- Directed by: Anindya Chatterjee
- Written by: Anindya Chatterjee
- Starring: Samadarshi Dutta Sohini Sarkar Sabitri Chatterjee Kuchil Mukherjee Sourav chakraborty (actor) Tania Kar
- Music by: Pijush Chakrabarty Subrata Das Brahma-Khyapa Ayan Banerjee
- Release date: 2015;
- Running time: 113 minutes
- Country: India
- Language: Bengali

= Jhumura =

2015 Indian Bengali film

Jhumura (2015) is a Bengali film written and directed by debutant director Anindya Chatterjee and produced by Ultimax Productions Private Limited. This film is a lyrical saga that revolves around the life, love and struggles of Jhumur (a folk art form) performers of Bengal. The film features Samadarshi Dutta, Sohini Sarkar, Sabitri Chatterjee, Parthasarathi Chakrabarty and others. The film was released on 24 April 2015.

== Cast ==

- Samadarshi Datta as Riwk/Kanchan
- Sohini Sarkar as Sahana/Kusum
- Sabitri Chatterjee as Fullora
- Parthasarathi Chakrabarty as Guide/Palan
- Sourav Chakrabarty as Sandy/Nuna
- Tania Kar as Riya/Bakul

== Soundtrack ==

The music has been composed by Pijush Chakrabarty, Subrata Das, Brahma-Khyapa and Ayan Banerjee.
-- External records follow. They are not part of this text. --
import Literature.AlgebraicGeometry.Resolution.MacaulayficationPrincipalization
import Literature.AlgebraicGeometry.Resolution.MacaulayficationOverCMLocus
import Literature.AlgebraicGeometry.Resolution.BlowupsExistence
import Literature.AlgebraicGeometry.Resolution.BlowupsIntegral
import Literature.AlgebraicGeometry.Resolution.BlowupsProperProofs
import Literature.AlgebraicGeometry.Resolution.BlowupsFlatBaseChange
import Literature.AlgebraicGeometry.Resolution.AlterationsNormalizationReduction
import Literature.AlgebraicGeometry.Resolution.AlterationsResolution
import Literature.AlgebraicGeometry.Resolution.QuasiProjectiveResolution
import Mathlib.AlgebraicGeometry.Noetherian
import HarnessLib

/-!
# Česnavičius's principalization corollary FROM Macaulayfication (the derivation, proved)

Topic: `Literature/AlgebraicGeometry/Resolution`. The named fact `CesnaviciusPrincipalization`
(`MacaulayficationPrincipalization.lean`: Česnavičius 2021, §1 Cor. (principalize), special case of an
integral Cohen–Macaulay variety) is a COROLLARY of the paper's main theorem in its sharp form, the named
fact `CesnaviciusMacaulayfication` (`MacaulayficationOverCMLocus.lean`: Thm. 1.6, a Macaulayfication that is
an isomorphism over the Cohen–Macaulay locus). This file proves the implication
`cesnaviciusPrincipalization_of_cesnaviciusMacaulayfication`, following the paper's three-line argument
(arXiv:1810.04493v2, §1, after Thm. 1.6: *"it suffices to apply Theorem 1.6 with `Bl_Z(X)` in place of
`X`"*; and the proof of Cor. (principalize): *"both `X` and `Bl_Z(X)` are CM-excellent and locally
equidimensional, the map `Bl_Z(X) → X` is an isomorphism over `U`, and the preimage of `Z` in `Bl_Z(X)` is
a divisor"*):

1. `exists_blowupPrincipalization` — blow up `Z`: `π₀ : Bl_Z X → X` is proper and birational, `Bl_Z X` is
   integral, `Z·𝒪` is an effective Cartier divisor and `π₀` is an isomorphism off `Supp Z` (the blow-up API
   of this directory: `exists_isBlowup`, `IsBlowup.isProper/isIntegral/isBirational'/isEffectiveCartier/
   isIso_compl`);
2. Macaulayfy `Bl_Z X` by `CesnaviciusMacaulayfication`: `π₁ : W₁ → Bl_Z X` proper birational, `W₁` integral
   with Cohen–Macaulay stalks, an isomorphism over every open with Cohen–Macaulay stalks;
3. `π₁ ≫ π₀` is proper and birational (`IsBirational.comp`); the preimage of `Z` is the pull-back of an
   effective Cartier divisor along a dominant quasi-compact morphism of integral schemes, hence effective
   Cartier (`IsEffectiveCartier.comap_of_isDominant`); over `X ∖ Supp Z` the blow-up is an isomorphism, so
   the stalks of `Bl_Z X` there are those of `X`, Cohen–Macaulay (`cmClause_of_ringEquiv` along
   `isIso_stalkMap_of_isIso_morphismRestrict`), hence `π₁` is an isomorphism over `π₀⁻¹(X ∖ Supp Z)` and the
   composite over `X ∖ Supp Z` (`morphismRestrict_comp`).

So the two Macaulayfication-type named facts of this directory used by route `FrobeniusLadder` of summit
`ResolutionOfSingularities` (`KawasakiMacaulayfication`, `CesnaviciusPrincipalization`) both follow from
`CesnaviciusMacaulayfication` (`kawasakiMacaulayfication_of_cesnaviciusMacaulayfication` in
`MacaulayficationOverCMLocus.lean`, and this file). The universe-`0` instances were first proved
summit-side (`Summit…Theorems.FRationalModification.BlowupPrincipalization`,
`…PrincipalizationOfMacaulayfication`, crux `FRationalModification`, line `birth`).

## References

* K. Česnavičius, *Macaulayfication of Noetherian schemes*, Duke Math. J. 170 (2021) = arXiv:1810.04493v2,
  Thm. 1.6 and the Corollary (principalize) of §1; Thm. 5.3, Rem. 5.4. [Cesnavicius2021]
* The Stacks Project, Tags 02ND, 02OS (blowing up), 01WS (effective Cartier divisors). [StacksProject]
-/

noncomputable section

open CategoryTheory AlgebraicGeometry TopologicalSpace

namespace Literature.AlgebraicGeometry.Resolution

universe u

/-- The Cohen–Macaulay clause "every system of parameters (`d = dim` elements generating an ideal with
maximal radical) is a weakly regular sequence" transports along a ring isomorphism `e : A ≃+* B`: pull the
tuple back along `e.symm`, apply the clause in `A`, push weak regularity forward
(`AddEquiv.isWeaklyRegular_congr`). [folklore] -/
theorem cmClause_of_ringEquiv {A B : Type u} [CommRing A] [CommRing B] (e : A ≃+* B)
    (hcm : ∀ d : ℕ, ringKrullDim A = d → ∀ s : Fin d → A,
      (Ideal.span (Set.range s)).radical.IsMaximal →
        RingTheory.Sequence.IsWeaklyRegular A (List.ofFn s)) :
    ∀ d : ℕ, ringKrullDim B = d → ∀ s : Fin d → B,
      (Ideal.span (Set.range s)).radical.IsMaximal →
        RingTheory.Sequence.IsWeaklyRegular B (List.ofFn s) := by
  intro d hd s hmax
  have hdA : ringKrullDim A = d := by rw [ringKrullDim_eq_of_ringEquiv e, hd]
  have hI : Ideal.span (Set.range (e.symm ∘ s)) = (Ideal.span (Set.range s)).comap e := by
    rw [Set.range_comp, ← Ideal.map_span, Ideal.map_symm]
  have hmaxA : (Ideal.span (Set.range (e.symm ∘ s))).radical.IsMaximal := by
    rw [hI, ← Ideal.comap_radical]
    exact Ideal.comap_isMaximal_of_equiv e
  have hreg := hcm d hdA (e.symm ∘ s) hmaxA
  have hmap : List.ofFn s = (List.ofFn (e.symm ∘ s)).map e := by
    rw [List.map_ofFn]
    congr 1
    funext i
    simp
  rw [hmap]
  refine (AddEquiv.isWeaklyRegular_congr (e := e.toAddEquiv) ?_).mp hreg
  refine List.forall₂_map_right_iff.mpr (List.forall₂_same.mpr fun r _ x => ?_)
  change e (r * x) = e r * e x
  exact map_mul e r x

/-- **Blow-up principalization** (Stacks 02ND, 02OS): for an integral locally Noetherian scheme `Y` and an
ideal sheaf `Z` whose support is not all of `Y`, the blowing up `π : Bl_Z Y → Y` is proper and birational,
`Bl_Z Y` is integral, `Z.comap π` is an effective Cartier divisor, and `π` is an isomorphism over the
complement of `Supp Z`. [cite: StacksProject, Tags 02ND and 02OS] -/
theorem exists_blowupPrincipalization (Y : Scheme.{u}) [IsIntegral Y] [IsLocallyNoetherian Y]
    (Z : Y.IdealSheafData) (hZ : Z.support ≠ ⊤) :
    ∃ (W : Scheme.{u}) (π : W ⟶ Y), IsProper π ∧ IsBirational π ∧ IsIntegral W ∧
      IsEffectiveCartier (Z.comap π) ∧ IsIso (π ∣_ Z.support.compl) := by
  have hZ' : Z ≠ ⊥ := fun h => hZ (Scheme.IdealSheafData.support_eq_top_iff.mpr h)
  obtain ⟨W, π, hπ⟩ := exists_isBlowup Y Z
  exact ⟨W, π, hπ.isProper, hπ.isBirational' hZ', hπ.isIntegral hZ', hπ.isEffectiveCartier,
    hπ.isIso_compl⟩

/-- **Česnavičius 2021, §1 Cor. (principalize) from Thm. 1.6** (special case of an integral Cohen–Macaulay
variety over a field): a Macaulayfication that is an isomorphism over the Cohen–Macaulay locus
(`CesnaviciusMacaulayfication`) yields Cohen–Macaulay principalization of every `Z` with `Supp Z ≠ X`
(`CesnaviciusPrincipalization`) — blow up `Z`, then Macaulayfy the blow-up; the composite is an isomorphism
over `X ∖ Supp Z` because the blow-up is one there and its stalks over it are Cohen–Macaulay.
[cite: Cesnavicius2021, §1 Corollary (principalize) after Thm. 1.6; Thm. 5.3, Rem. 5.4] -/
theorem cesnaviciusPrincipalization_of_cesnaviciusMacaulayfication (hM : CesnaviciusMacaulayfication.{u}) :
    CesnaviciusPrincipalization.{u} := by
  intro k _ X f hs hl hq hX hCM Z hZ
  haveI := hs; haveI := hl; haveI := hq; haveI := hX
  haveI : IsLocallyNoetherian X := LocallyOfFiniteType.isLocallyNoetherian f
  -- (1) blow-up principalization of `Z`
  obtain ⟨W₀, π₀, hπ₀, hbir₀, hW₀, hcart₀, hiso₀⟩ := exists_blowupPrincipalization X Z hZ
  haveI := hπ₀; haveI := hW₀; haveI := hiso₀
  -- (2) Macaulayfy `W₀`, by an isomorphism over its Cohen–Macaulay locus
  obtain ⟨W₁, π₁, hπ₁, hbir₁, hW₁, hCM₁, hisoU⟩ :=
    hM k W₀ (π₀ ≫ f) inferInstance inferInstance inferInstance hW₀
  haveI := hπ₁; haveI := hW₁
  haveI : IsDominant π₁ := hbir₁.isDominant
  -- (3) the composite `W₁ → W₀ → X`
  refine ⟨W₁, π₁ ≫ π₀, inferInstance, IsBirational.comp hbir₁ hbir₀, hW₁, hCM₁, ?_, ?_⟩
  · -- the preimage of `Z` is the pull-back of an effective Cartier divisor along a dominant morphism
    rw [Scheme.IdealSheafData.comap_comp]
    exact hcart₀.comap_of_isDominant π₁
  · -- over `X ∖ Supp Z`: `π₀` is an isomorphism there, so the stalks of `W₀` over it are
    -- Cohen–Macaulay (transport along the stalk isomorphisms) and `π₁` is an isomorphism over
    -- `π₀⁻¹(X ∖ Supp Z)`; compose.
    haveI : IsIso (π₁ ∣_ π₀ ⁻¹ᵁ Z.support.compl) := by
      refine hisoU (π₀ ⁻¹ᵁ Z.support.compl) fun x hx d hd s hs => ?_
      haveI : IsIso (π₀.stalkMap x) :=
        isIso_stalkMap_of_isIso_morphismRestrict π₀ Z.support.compl x hx
      exact cmClause_of_ringEquiv (asIso (π₀.stalkMap x)).commRingCatIsoToRingEquiv (hCM (π₀.base x))
        d hd s hs
    rw [morphismRestrict_comp]
    exact IsIso.comp_isIso (f := π₁ ∣_ π₀ ⁻¹ᵁ Z.support.compl) (h := π₀ ∣_ Z.support.compl)

end Literature.AlgebraicGeometry.Resolution

end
| No | Title | Performer(s) |
|---|---|---|
| 1 | "Aankhite ki Bhab Jaane" | Nirmala Mishra |
| 2 | "Aankhite ki Bhab Jaane" | Somrita Bhattacharyya |
| 3 | "Aankhite ki Bhab Jaane" | Sayak Bandyopadhyay |
| 4 | "Chandra Soho Bongshidhoro" | Rupam_Islam |
| 5 | "Chandra Soho Bongshidhoro" | Somrita Bhattacharyya |
| 6 | "Chandra Soho Bongshidhoro" | Nirmala Mishra |
| 7 | "Komole Kamini" | Jojo |

== Reception ==
Upam Buzarbaruah of The Times of India rated the film three-and-a-half out of five stars and wrote, "Over all, Jhumura is an emotional film, a bit on the slow side, but still engaging. So, for a change, go and watch something that is miles away from mindless violence and item numbers and indulge your finer senses. You won’t regret it."